Top of Working data

/-- The corestriction, read back in `G` (definitionally). [cite: MochizukiSemiAnbd2006, Def 3.1 (i) p.33] -/
@[simp] theorem coe_toClosureRange_apply (p : P) : ((toClosureRange φ p : closureRange φ) : G) = φ p := rfl

/-- **The corestriction has DENSE range — for EVERY continuous `φ`.** [cite: MochizukiSemiAnbd2006, Def 3.1 (i) p.33] -/
theorem denseRange_toClosureRange : DenseRange (toClosureRange φ) := by
  rw [DenseRange, Topology.IsInducing.subtypeVal.dense_iff]
  intro x
  rw [← Set.range_comp]
  exact x.2

/-- `Ker(toClosureRange φ) = Ker φ`. [cite: MochizukiSemiAnbd2006, Def 3.1 (i) p.33] -/
theorem ker_toClosureRange : (toClosureRange φ).toMonoidHom.ker = φ.toMonoidHom.ker := by
  ext p
  rw [MonoidHom.mem_ker, MonoidHom.mem_ker]
  exact ⟨fun h => congrArg Subtype.val h, fun h => Subtype.ext h⟩

end ClosureRange

namespace BiKummerSetting

variable {K : Type u₀} [Field K] (X : SemiGraphs.TemperedArithmeticGroup.{u₀} K)
  {G : Type u} [Group G] [TopologicalSpace G] [IsTopologicalGroup G] (hG : IsTempered G) (φ : X.Pi →ₜ* G)
  {D₀ : Type u₀} [Category.{v₀} D₀] {V : FrdIMonoidStub.{w}} {T₀ : RealifiedDivisorMonoids (D₀ := D₀) V}
  {VD : FrdICatStub.{u + 1, u, w} (ConnectedPart (BTemp (closureRange φ)))}
  (tf : TemperedFrobenioid T₀ (ConnectedPart (BTemp (closureRange φ))) VD) (hZ : tf.monoidType = MonoidType.Z)
  (hP : ∀ A : (ConnectedPart (BTemp (closureRange φ)))ᵒᵖ, IsPerfect (tf.Φ.carrier A))
  (NH : Subgroup (Field.absoluteGaloisGroup K) → tf.category → ℕ+ → Prop) (M : OpenNormalSubgroup (closureRange φ))

/-- **The §4 setting over `B^temp(closure(Im φ))⁰` for an ARBITRARY continuous `φ : Π^tp_X → G` into a tempered group**, `A_⊙ :=
(closure(Im φ)/M, 0)` — NO density / surjectivity hypothesis: the corestriction is dense by construction.
[cite: MochizukiEtTh2009, Def 4.1 p.312–313 (PDF pp.86–87)] -/
def mkOfClosureRange : BiKummerSetting X T₀ (ConnectedPart (BTemp (closureRange φ))) VD :=
  mkOfDenseQuotientTemperoidQuot X (isTempered_closureRange φ hG) (toClosureRange φ) (denseRange_toClosureRange φ) tf hZ hP NH M

/-- Its tempered Frobenioid is `tf` (definitionally). [cite: MochizukiEtTh2009, Def 4.1 p.312 (PDF p.86)] -/
theorem mkOfClosureRange_tf : (mkOfClosureRange X hG φ tf hZ hP NH M).tf = tf := rfl

/-- **`H_⊙ = φ⁻¹(M)`** read in `G` (membership). [cite: MochizukiEtTh2009, Def 4.1 p.312 (PDF p.86)] -/
theorem mem_Hodot_mkOfClosureRange_iff (g : X.Pi) :
    g ∈ (mkOfClosureRange X hG φ tf hZ hP NH M).Hodot ↔ (⟨φ g, apply_mem_closureRange φ g⟩ : closureRange φ) ∈ M :=
  mem_Hodot_mkOfDenseQuotientTemperoidQuot_iff X (isTempered_closureRange φ hG) (toClosureRange φ) (denseRange_toClosureRange φ)
    tf hZ hP NH M g

/-- **Def. 4.1 (ii) naturality, open kernels, and `Ker φ ≤ H_⊙` — all THEOREMS, for every continuous `φ`.**
[cite: MochizukiEtTh2009, Def 4.1 (ii) p.313 (PDF p.87)] -/
theorem mkOfClosureRange_laws :
    (mkOfClosureRange X hG φ tf hZ hP NH M).GaloisSurjNatural ∧ (mkOfClosureRange X hG φ tf hZ hP NH M).IsOpenKerGaloisSurj ∧
      φ.toMonoidHom.ker ≤ (mkOfClosureRange X hG φ tf hZ hP NH M).Hodot := by
  refine ⟨mkOfDenseQuotientTemperoid_galoisSurj_natural X (isTempered_closureRange φ hG) (toClosureRange φ)
      (denseRange_toClosureRange φ) tf hZ hP NH _ _ _,
    mkOfDenseQuotientTemperoid_isOpen_ker_galoisSurj X (isTempered_closureRange φ hG) (toClosureRange φ)
      (denseRange_toClosureRange φ) tf hZ hP NH _ _ _, ?_⟩
  rw [← ker_toClosureRange φ]
  exact ker_le_Hodot_mkOfDenseQuotientTemperoid X (isTempered_closureRange φ hG) (toClosureRange φ)
    (denseRange_toClosureRange φ) tf hZ hP NH _ _ _

/-- **The §5 binder `hH` (`Π^tp_Ÿ ⊆ H_⊙`) whenever `φ(ιX(Π^tp_Ÿ)) ⊆ M`.** [cite: MochizukiEtTh2009, §5 p.330 (PDF p.104)] -/
theorem hH_mkOfClosureRange_of_forall_mem {P : Type*} [Group P] [TopologicalSpace P] (ιX : P ≃ₜ* X.Pi) (PiYdd : Subgroup P)
    (hM : ∀ y : P, y ∈ PiYdd → (⟨φ (ιX y), apply_mem_closureRange φ (ιX y)⟩ : closureRange φ) ∈ M) :
    ∀ y : P, y ∈ PiYdd → ιX y ∈ (mkOfClosureRange X hG φ tf hZ hP NH M).Hodot :=
  fun y hy => (mem_Hodot_mkOfClosureRange_iff X hG φ tf hZ hP NH M (ιX y)).2 (hM y hy)

include hG hZ hP NH M in
/-- **ENTRY THEOREM — non-vacuity in the hypothesis-free shape**: for EVERY continuous homomorphism `φ : Π^tp_X → G` into a tempered group,
every tempered Frobenioid `tf` of monoid type `ℤ` with perfect `Φ` over `B^temp(closure(Im φ))⁰`, every `NH` and every open normal `M`, a §4
bi-Kummer setting with Def. 4.1 (ii) naturality, open kernels and `Ker φ ≤ H_⊙` EXISTS. [cite: MochizukiEtTh2009, Def 4.1 p.312–313 (PDF pp.86–87)] -/
theorem exists_biKummerSetting_closureRange :
    ∃ 𝔖 : BiKummerSetting X T₀ (ConnectedPart (BTemp (closureRange φ))) VD,
      𝔖.tf = tf ∧ 𝔖.GaloisSurjNatural ∧ 𝔖.IsOpenKerGaloisSurj ∧ φ.toMonoidHom.ker ≤ 𝔖.Hodot :=
  ⟨mkOfClosureRange X hG φ tf hZ hP NH M, rfl, mkOfClosureRange_laws X hG φ tf hZ hP NH M⟩

end BiKummerSetting

end Literature.AnabelianGeometry.EtaleTheta

end
/-- **(49) with the route's selector**: `C (T47 H C εC A′) = Dfix C ↑H C₂′ A′` («`C(A) = D(A′)`»). [cite: Balaban1985Variational, (49) p.285] -/
theorem apply_T47_eq_Dfix (RC : Regime H 0 C b 0 C₂ c₄ 0 aC εC) {C₂' R b' ε : ℝ} (hC' : QuadAnalytic C C₂' R) (hC₂' : 0 ≤ C₂') (hb' : 0 ≤ b')
    (hHop' : ∀ X, ‖H X‖ ≤ b' * ‖X‖) (hq : 9 * C₂' * b' * ε < 1) (hRC : 3 * ε ≤ R) (hwin : 4 * C₂' * b' * ε ^ 2 ≤ εC)
    {A' : Space115 L η lev₀ lev₁ Dc} (hA' : ‖A'‖ < aC) (hA'ε : ‖A'‖ < ε) :
    C (T47 H C εC A') = Dfix C (H : 𝒳 →ₗ[ℂ] Space115 L η lev₀ lev₁ Dc) C₂' A' := by
  have hHop'' : ∀ X, ‖(H : 𝒳 →ₗ[ℂ] Space115 L η lev₀ lev₁ Dc) X‖ ≤ b' * ‖X‖ := fun X => hHop' X
  have hfix := (Dfix_spec hC' hC₂' hb' hHop'' hq hRC hA'ε).2
  rw [T47_eq_sub_Dfix RC hC' hC₂' hb' hHop' hq hRC hwin hA' hA'ε]
  simpa only [ContinuousLinearMap.coe_coe] using hfix

end Bridge

/-! ## §3 The selector `Dfix` is natural under linear conjugation of its letters (carrier change and units) -/

section Conj

variable {𝒴 𝒴' 𝒳 𝒳' : Type*} [NormedAddCommGroup 𝒴] [NormedSpace ℂ 𝒴] [NormedAddCommGroup 𝒴'] [NormedSpace ℂ 𝒴']
  [NormedAddCommGroup 𝒳] [NormedSpace ℂ 𝒳] [NormedAddCommGroup 𝒳'] [NormedSpace ℂ 𝒳'] [CompleteSpace 𝒳] [CompleteSpace 𝒳']
  {C : 𝒴 → 𝒳} {hop : 𝒳 →ₗ[ℂ] 𝒴} {C' : 𝒴' → 𝒳'} {hop' : 𝒳' →ₗ[ℂ] 𝒴'}

/-- ★★ **NATURALITY OF `Dfix`**: if linear `r : 𝒴′ → 𝒴`, `s : 𝒳′ → 𝒳` conjugate the letters (`s ∘ C′ = C ∘ r`, `r ∘ hop′ = hop ∘ s`, `‖s X′‖ ≤ σ‖X′‖`), then under both
contraction regimes and the window nesting the primed selection ball into the unprimed uniqueness ball, `s (Dfix C′ hop′ C₂′ A′) = Dfix C hop C₂ (r A′)` — the two
`Classical.epsilon` selections agree (the conjugate `s X′` of the primed fixed point is an unprimed fixed point in the uniqueness ball).  Covers the carrier change
(115) ↔ route functions (`s = id`, `r` the 0-jet reading) and the units conjugation `C′ = c⁻¹•C∘(c•r)`, `s = c•` in one statement.
[cite: Balaban1985Variational, (49) p.285, (55) p.286] -/
theorem map_Dfix_eq_Dfix_of_conj (r : 𝒴' →ₗ[ℂ] 𝒴) (s : 𝒳' →ₗ[ℂ] 𝒳) (hCs : ∀ B', s (C' B') = C (r B')) (hhop : ∀ X', r (hop' X') = hop (s X'))
    {σ : ℝ} (hσ : 0 ≤ σ) (hs : ∀ X', ‖s X'‖ ≤ σ * ‖X'‖)
    {C₂ R b ε : ℝ} (hC : QuadAnalytic C C₂ R) (hC₂ : 0 ≤ C₂) (hb : 0 ≤ b) (hHop : ∀ X, ‖hop X‖ ≤ b * ‖X‖) (hq : 9 * C₂ * b * ε < 1) (hRC : 3 * ε ≤ R)
    {C₂' R' b' ε' : ℝ} (hC' : QuadAnalytic C' C₂' R') (hC₂' : 0 ≤ C₂') (hb' : 0 ≤ b') (hHop' : ∀ X', ‖hop' X'‖ ≤ b' * ‖X'‖) (hq' : 9 * C₂' * b' * ε' < 1)
    (hRC' : 3 * ε' ≤ R') (hnest : σ * (4 * C₂' * ε' ^ 2) ≤ 4 * C₂ * ε ^ 2)
    {A' : 𝒴'} (hA' : ‖A'‖ < ε') (hA : ‖r A'‖ < ε) :
    s (Dfix C' hop' C₂' A') = Dfix C hop C₂ (r A') := by
  obtain ⟨hn', hfix'⟩ := Dfix_spec hC' hC₂' hb' hHop' hq' hRC' hA'
  obtain ⟨hn, hfix⟩ := Dfix_spec hC hC₂ hb hHop hq hRC hA
  obtain ⟨X, -, -, huniq⟩ := exists_unique_fixedPoint hC hC₂ hb hHop hA hq hRC
  -- the unprimed selection lies in the uniqueness ball
  have h1 : Dfix C hop C₂ (r A') = X := by
    refine huniq _ (mem_closedBall_zero_iff.2 (hn.trans ?_)) hfix
    exact mul_le_mul_of_nonneg_left (pow_le_pow_left₀ (norm_nonneg _) hA.le 2) (by positivity)
  -- the conjugate of the primed selection is an unprimed fixed point in the uniqueness ball
  have h2fix : C (r A' - hop (s (Dfix C' hop' C₂' A'))) = s (Dfix C' hop' C₂' A') := by
    rw [← hhop, ← map_sub, ← hCs, hfix']
  have h2mem : s (Dfix C' hop' C₂' A') ∈ closedBall (0 : 𝒳) (4 * C₂ * ε ^ 2) := by
    refine mem_closedBall_zero_iff.2 ((hs _).trans (le_trans ?_ hnest))
    refine mul_le_mul_of_nonneg_left (hn'.trans ?_) hσ
    exact mul_le_mul_of_nonneg_left (pow_le_pow_left₀ (norm_nonneg _) hA'.le 2) (by positivity)
  rw [huniq _ h2mem h2fix, h1]

/-- **Carrier change alone** (`s = id`): `Dfix (C ∘ r) hop′ C₂′ A′ = Dfix C hop C₂ (r A′)` when `r ∘ hop′ = hop` — e.g. `r` = the 0-jet reading of the space (115) onto
the route's bond functions, `hop′` the (115)-valued `H`, `hop = H46`-type. [cite: Balaban1985Variational, (49) p.285, (55) p.286] -/
theorem Dfix_comp_eq_Dfix (r : 𝒴' →ₗ[ℂ] 𝒴) {hop₁ : 𝒳 →ₗ[ℂ] 𝒴'} (hhop : ∀ X, r (hop₁ X) = hop X)
    {C₂ R b ε : ℝ} (hC : QuadAnalytic C C₂ R) (hC₂ : 0 ≤ C₂) (hb : 0 ≤ b) (hHop : ∀ X, ‖hop X‖ ≤ b * ‖X‖) (hq : 9 * C₂ * b * ε < 1) (hRC : 3 * ε ≤ R)
    {C₂' R' b' ε' : ℝ} (hC' : QuadAnalytic (fun B' : 𝒴' => C (r B')) C₂' R') (hC₂' : 0 ≤ C₂') (hb' : 0 ≤ b') (hHop' : ∀ X, ‖hop₁ X‖ ≤ b' * ‖X‖)
    (hq' : 9 * C₂' * b' * ε' < 1) (hRC' : 3 * ε' ≤ R') (hnest : 4 * C₂' * ε' ^ 2 ≤ 4 * C₂ * ε ^ 2)
    {A' : 𝒴'} (hA' : ‖A'‖ < ε') (hA : ‖r A'‖ < ε) :
    Dfix (fun B' : 𝒴' => C (r B')) hop₁ C₂' A' = Dfix C hop C₂ (r A') := by
  have h := map_Dfix_eq_Dfix_of_conj (C := C) (hop := hop) (C' := fun B' : 𝒴' => C (r B')) (hop' := hop₁) r (LinearMap.id : 𝒳 →ₗ[ℂ] 𝒳)
    (fun _ => rfl) (fun X => by rw [LinearMap.id_apply, hhop]) zero_le_one (fun X => by rw [LinearMap.id_apply, one_mul])
    hC hC₂ hb hHop hq hRC hC' hC₂' hb' hHop' hq' hRC' (by rwa [one_mul]) hA' hA
  rwa [LinearMap.id_apply] at h

/-- **Units conjugation** (`s = c•`, `C′ = c⁻¹ • C ∘ (c • r)`): for `c ≠ 0`, `c • Dfix (fun B′ ↦ c⁻¹ • C (c • r B′)) hop′ C₂′ A′ = Dfix C hop C₂ (c • r A′)` when
`c • r (hop′ X′) = hop (c • X′)` — the A-units ↔ exponent-units reading of the chart of record (`c = η·I`-type). [cite: Balaban1985Variational, (49) p.285, (55) p.286] -/
theorem smul_Dfix_conj_eq (r : 𝒴' →ₗ[ℂ] 𝒴) {hop₁ : 𝒳 →ₗ[ℂ] 𝒴'} {c : ℂ} (hc : c ≠ 0) (hhop : ∀ X, c • r (hop₁ X) = hop (c • X))
    {C₂ R b ε : ℝ} (hC : QuadAnalytic C C₂ R) (hC₂ : 0 ≤ C₂) (hb : 0 ≤ b) (hHop : ∀ X, ‖hop X‖ ≤ b * ‖X‖) (hq : 9 * C₂ * b * ε < 1) (hRC : 3 * ε ≤ R)
    {C₂' R' b' ε' : ℝ} (hC' : QuadAnalytic (fun B' : 𝒴' => c⁻¹ • C (c • r B')) C₂' R') (hC₂' : 0 ≤ C₂') (hb' : 0 ≤ b') (hHop' : ∀ X, ‖hop₁ X‖ ≤ b' * ‖X‖)
    (hq' : 9 * C₂' * b' * ε' < 1) (hRC' : 3 * ε' ≤ R') (hnest : ‖c‖ * (4 * C₂' * ε' ^ 2) ≤ 4 * C₂ * ε ^ 2)
    {A' : 𝒴'} (hA' : ‖A'‖ < ε') (hA : ‖c • r A'‖ < ε) :
    c • Dfix (fun B' : 𝒴' => c⁻¹ • C (c • r B')) hop₁ C₂' A' = Dfix C hop C₂ (c • r A') := by
  have h := map_Dfix_eq_Dfix_of_conj (C := C) (hop := hop) (C' := fun B' : 𝒴' => c⁻¹ • C (c • r B')) (hop' := hop₁) (c • r)
    (c • (LinearMap.id : 𝒳 →ₗ[ℂ] 𝒳))
    (fun B' => by rw [LinearMap.smul_apply, LinearMap.id_apply, smul_smul, mul_inv_cancel₀ hc, one_smul, LinearMap.smul_apply])
    (fun X => by rw [LinearMap.smul_apply, LinearMap.smul_apply, LinearMap.id_apply, hhop]) (norm_nonneg c)
    (fun X => by rw [LinearMap.smul_apply, LinearMap.id_apply, norm_smul])
    hC hC₂ hb hHop hq hRC hC' hC₂' hb' hHop' hq' hRC' hnest hA' (by rwa [LinearMap.smul_apply])
  rwa [LinearMap.smul_apply, LinearMap.id_apply, LinearMap.smul_apply] at h

end Conj

end Summit.QuantumFields.YangMills.Theorems.Prop7T47DfixBridge

end
/-! ## §2 A at the FAMILY exponent ON R (door l.1100–1161 with A♭-fam ↦ the hypothesis `AFlatFamStatementR`) -/

/-- **A at the FAMILY exponent on the AMENDED exponent R** (door `bstwCrossingNonsplitFamily`, A♭-fam replaced by the OPEN
hypothesis `AFlatFamStatementR`): for every value-pinned Kato family with Λ-adic lift `y` and period ratio `λ`, every Kummer
logarithm `σ ≠ 0` of `proj₀ y`, and `P_L` of infinite order: `∃ e`, `r_f ≠ 0` with `v(σ) + v_p(λ/(q·R⁻_𝟙·∏P_ℓ)) + v_p φ(N) + 1 +
ord_p c + ord_p s + ord_p k + (ord_p r_f − ord_p m_f) = 2·ord_p log_ω e(P_L)` — the abstract glue at `v′ = v(σ) + v_p(λ/…) + v_p φ(N)`.
[cite: BurungaleSkinnerTianWan2024, §6.2.1 (arXiv:2409.01350 pp. 59–60)] [cite: Kato2004Asterisque, Thm. 12.5 (1) (pp. 221–222)]
[cite: KingsLoefflerZerbes2017, Thm. 2.7.4] -/
theorem bstwCrossingNonsplitFamilyR (h32 : thm32_exists_isBDPLFunction_valueAtOne)
    (hVC : castella2018Exceptional_bdpValueContinuity_trivialChar)
    (hH14 : hsieh2014_exists_anticyclotomicPAdicLFunction_unrPeriod)
    (hBDP13 : bertoliniDarmonPrasanna2013_centralValue_reciprocity) (hA : AFlatFamStatementR) :
    ∀ (W : WeierstrassCurve ℚ) [W.IsElliptic] [W.IsGloballyMinimal] (p : ℕ) [Fact p.Prime]
      [ContinuousSMul ℤ_[p] (W.tateModule p)] [Module.Free ℤ_[p] (W.tateModule p)]
      [Module.Finite ℤ_[p] (W.tateModule p)] [NeZero (W.conductorNorm ℤ)],
      ClassX11b W p → 5 ≤ p → Surj W p → ¬ W.HasSplitMultiplicativeReductionAtPrime p →
      ∀ (L : Type) [Field L] [NumberField L], IsImaginaryQuadratic L →
        SatisfiesHeegnerHypothesis (W.conductorNorm ℤ) L → SatisfiesHeegnerHypothesis p L →
        NumberField.discr L < -4 → Odd (NumberField.discr L) →
        (W.quadraticTwist (NumberField.discr L : ℚ)).entireLFunction 1 ≠ 0 →
      ∀ (Dt : ModularParametrizationData W (W.conductorNorm ℤ))
        (Hd : HeegnerDatum (W.conductorNorm ℤ) (NumberField.discr L)) (w₀ : NumberField.InfinitePlace L)
        (PL : (W.baseChange L).toAffine.Point),
        WeierstrassCurve.Affine.Point.map w₀.embedding.toRatAlgHom PL = heegnerPointComplex Dt Hd →
        ¬ (p : ℤ) ∣ Dt.c → ¬ IsOfFinAddOrder PL →
      ∀ (s : ℚ) (k : ℤ),
        (Real.sqrt ((NumberField.discr L).natAbs : ℝ) : ℂ) *
            (W.quadraticTwist (NumberField.discr L : ℚ)).entireLFunction 1 = (s : ℂ) * (minusPeriod Dt.f : ℂ) →
        (Dt.c : ℝ) * minusPeriod Dt.f = k * W.imaginaryPeriodRat →
      ∀ (W' : WeierstrassCurve ℚ) [W'.IsElliptic] (D : ModularParametrizationData W' (W.conductorNorm ℤ)),
        D.f = Dt.f →
        (∀ (W'' : WeierstrassCurve ℚ) [W''.IsElliptic] (D'' : ModularParametrizationData W'' (W.conductorNorm ℤ)),
            D''.f = D.f → D.modularDegree ≤ D''.modularDegree) →
      ∀ (K : ZpExtension ℚ p) (hK : K.IsCyclotomic) (γ : absoluteGaloisGroup ℚ)
        (I : IwasawaH1Data W p K γ), K.IsTopGenerator γ →
      ∀ (hp : p ≠ 2) (N : ℕ) [NeZero N] (f : CuspForm (Gamma0 N) 2), IsNewformOf W f →
      ∀ (ι : (n : ℕ) → (CyclotomicField n ℚ →+* ℂ)) (q : ℚ)
        (Λ : ∀ (m : ℕ) (r : Finset (HeightOneSpectrum (𝓞 ℚ))),
          H1 (tateRep W p) (cycSubgroup p m r) →ₗ[ℤ_[p]] ℚ_[p] ⊗[ℚ] CyclotomicField (cycLevel p m r) ℚ)
        (c d₁ a : ℤ) (A : ℕ) (d' : ℤ)
        (z : ∀ (m : ℕ) (r : (cyclotomicLevelsRat p (badPlaces c d₁ A N)).Ideals),
          H1 (tateRep W p) ((cyclotomicLevelsRat p (badPlaces c d₁ A N)).level m r.1))
        (x : ∀ (m : ℕ) (r : (cyclotomicLevelsRat p (badPlaces c d₁ A N)).Ideals),
          CyclotomicField (cycLevel p m r.1) ℚ)
        (y : I.H) (perRatio : ℚ),
        q ≠ 0 → ZetaBody W p f ι ((q : ℚ) : ℝ) Λ c d₁ a A z x →
        (∀ n : ℕ, I.proj n y =
          levelToLayer W p hK hp (badPlaces c d₁ A N) n
            (z (n + 1) (cyclotomicLevelsRat p (badPlaces c d₁ A N)).idealOne)) →
        0 < A → Int.gcd c (6 * p * A) = 1 → Int.gcd d₁ (6 * p * N) = 1 → (d₁ : ℤ) * d' ≡ 1 [ZMOD (A : ℤ)] →
        ratCuspFactor f true c d₁ a A d' ≠ 0 → perRatio ≠ 0 →
        plusPeriod f = ((perRatio : ℚ) : ℝ) * W.realPeriodRat →
      ∀ σ : ℚ_[p], HasLocPKummerLog W p (bottomClass W p K I y) σ → σ ≠ 0 →
      ∃ e : L →+* ℚ_[p], congruenceNumber Dt.f ≠ 0 ∧
        σ.valuation + padicValRat p (perRatio /
              (q * ratCuspFactor f true c d₁ a A d' * ∏ ℓ ∈ A.primeFactors.erase p, eulerFactorAtOne W N ℓ)) +
            (padicValNat p (Nat.totient N) : ℤ) +
            1 + padicValInt p Dt.c + padicValRat p s + padicValInt p k +
            ((padicValNat p (congruenceNumber Dt.f) : ℤ) - padicValNat p D.modularDegree) =
          2 * (padicLogOmega W p e PL).valuation := by
  intro W _ _ p _ _ _ _ _ hX h5 hS hns L _ _ hLq hH hHp hd4 hodd hLt Dt Hd w₀ PL hPL hc hinf s k hs hk W' _ D hDf hmin
    K hK γ I hγ hp N _ f hf ι q Λ c d₁ a A d' z x y perRatio hq hzeta hy hA0 hcg hd hdd' hR hper0 hper σ hσ hσ0
  exact bstwCrossing_of_normIdentity h32 hVC hH14 hBDP13 hX h5 hS hLq hH hHp hd4 hodd Dt Hd w₀ PL hPL hc hinf s k D
    (σ.valuation + padicValRat p (perRatio /
      (q * ratCuspFactor f true c d₁ a A d' * ∏ ℓ ∈ A.primeFactors.erase p, eulerFactorAtOne W N ℓ)) +
      (padicValNat p (Nat.totient N) : ℤ))
    (fun ι' κ γ' ΩK Ωp Λf hκ hγ' hΩK hBDP X hXv => by
      have hflatR := hA W p hX h5 hS hns L hLq hH hHp hd4 hodd hLt Dt Hd w₀ PL hPL hc s k hs hk
        W' D hDf hmin K hK γ I hγ hp N f hf ι q Λ c d₁ a A d' z x y perRatio hq hzeta hy hA0 hcg hd hdd' hR hper0 hper
        ι' κ γ' ΩK Ωp Λf hκ hγ' hΩK hBDP X hXv σ hσ hσ0
      rw [hflatR]
      congr 1
      ring)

Bottom of Working data

Exercise aim
Where does "obtain" appear in the listing? Show every line that has it.

Task response
  obtain ⟨hn', hfix'⟩ := Dfix_spec hC' hC₂' hb' hHop' hq' hRC' hA'
  obtain ⟨hn, hfix⟩ := Dfix_spec hC hC₂ hb hHop hq hRC hA
  obtain ⟨X, -, -, huniq⟩ := exists_unique_fixedPoint hC hC₂ hb hHop hA hq hRC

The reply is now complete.